--- Your instructions ---
Locate every line in the records below that holds the word "offset" and return each one.

--- Records for the task Enclosed Below ---

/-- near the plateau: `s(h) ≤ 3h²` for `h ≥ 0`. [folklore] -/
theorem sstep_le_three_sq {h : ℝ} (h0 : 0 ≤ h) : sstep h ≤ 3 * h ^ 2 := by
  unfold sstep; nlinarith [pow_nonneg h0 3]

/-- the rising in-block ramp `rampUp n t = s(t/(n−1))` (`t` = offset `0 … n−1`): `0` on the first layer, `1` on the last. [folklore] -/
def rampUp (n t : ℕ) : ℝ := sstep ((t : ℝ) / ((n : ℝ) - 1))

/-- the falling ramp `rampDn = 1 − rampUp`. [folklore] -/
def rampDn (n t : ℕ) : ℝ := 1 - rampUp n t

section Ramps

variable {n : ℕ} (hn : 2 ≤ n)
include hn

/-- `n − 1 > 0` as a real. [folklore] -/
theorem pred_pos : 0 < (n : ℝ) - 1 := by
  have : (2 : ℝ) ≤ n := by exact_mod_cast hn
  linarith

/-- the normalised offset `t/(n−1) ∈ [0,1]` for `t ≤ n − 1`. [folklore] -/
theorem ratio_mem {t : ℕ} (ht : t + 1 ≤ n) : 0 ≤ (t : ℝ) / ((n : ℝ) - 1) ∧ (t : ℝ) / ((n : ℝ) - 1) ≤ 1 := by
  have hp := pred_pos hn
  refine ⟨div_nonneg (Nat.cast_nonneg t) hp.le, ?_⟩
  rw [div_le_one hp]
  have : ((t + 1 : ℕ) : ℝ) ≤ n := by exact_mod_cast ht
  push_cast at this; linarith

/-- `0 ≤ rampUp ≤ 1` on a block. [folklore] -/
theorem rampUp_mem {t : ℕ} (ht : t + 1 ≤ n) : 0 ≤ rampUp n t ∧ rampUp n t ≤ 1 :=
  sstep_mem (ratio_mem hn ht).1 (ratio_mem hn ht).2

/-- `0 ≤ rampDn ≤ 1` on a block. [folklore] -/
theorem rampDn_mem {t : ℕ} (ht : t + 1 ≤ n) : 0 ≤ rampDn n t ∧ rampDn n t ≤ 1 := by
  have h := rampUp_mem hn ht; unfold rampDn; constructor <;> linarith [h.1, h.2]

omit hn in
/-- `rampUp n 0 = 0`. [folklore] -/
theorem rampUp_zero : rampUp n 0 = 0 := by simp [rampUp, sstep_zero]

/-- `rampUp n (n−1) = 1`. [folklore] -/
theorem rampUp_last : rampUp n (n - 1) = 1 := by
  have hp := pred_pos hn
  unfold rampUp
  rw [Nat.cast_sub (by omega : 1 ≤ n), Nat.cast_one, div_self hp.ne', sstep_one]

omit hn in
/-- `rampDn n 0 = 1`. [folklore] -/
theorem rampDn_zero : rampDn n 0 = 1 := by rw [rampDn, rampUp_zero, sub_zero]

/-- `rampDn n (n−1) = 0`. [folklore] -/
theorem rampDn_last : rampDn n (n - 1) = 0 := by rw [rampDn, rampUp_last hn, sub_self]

--- End of Enclosed Records for the task ---

--- Response to this exercise ---
/-- the rising in-block ramp `rampUp n t = s(t/(n−1))` (`t` = offset `0 … n−1`): `0` on the first layer, `1` on the last. [folklore] -/
/-- the normalised offset `t/(n−1) ∈ [0,1]` for `t ≤ n − 1`. [folklore] -/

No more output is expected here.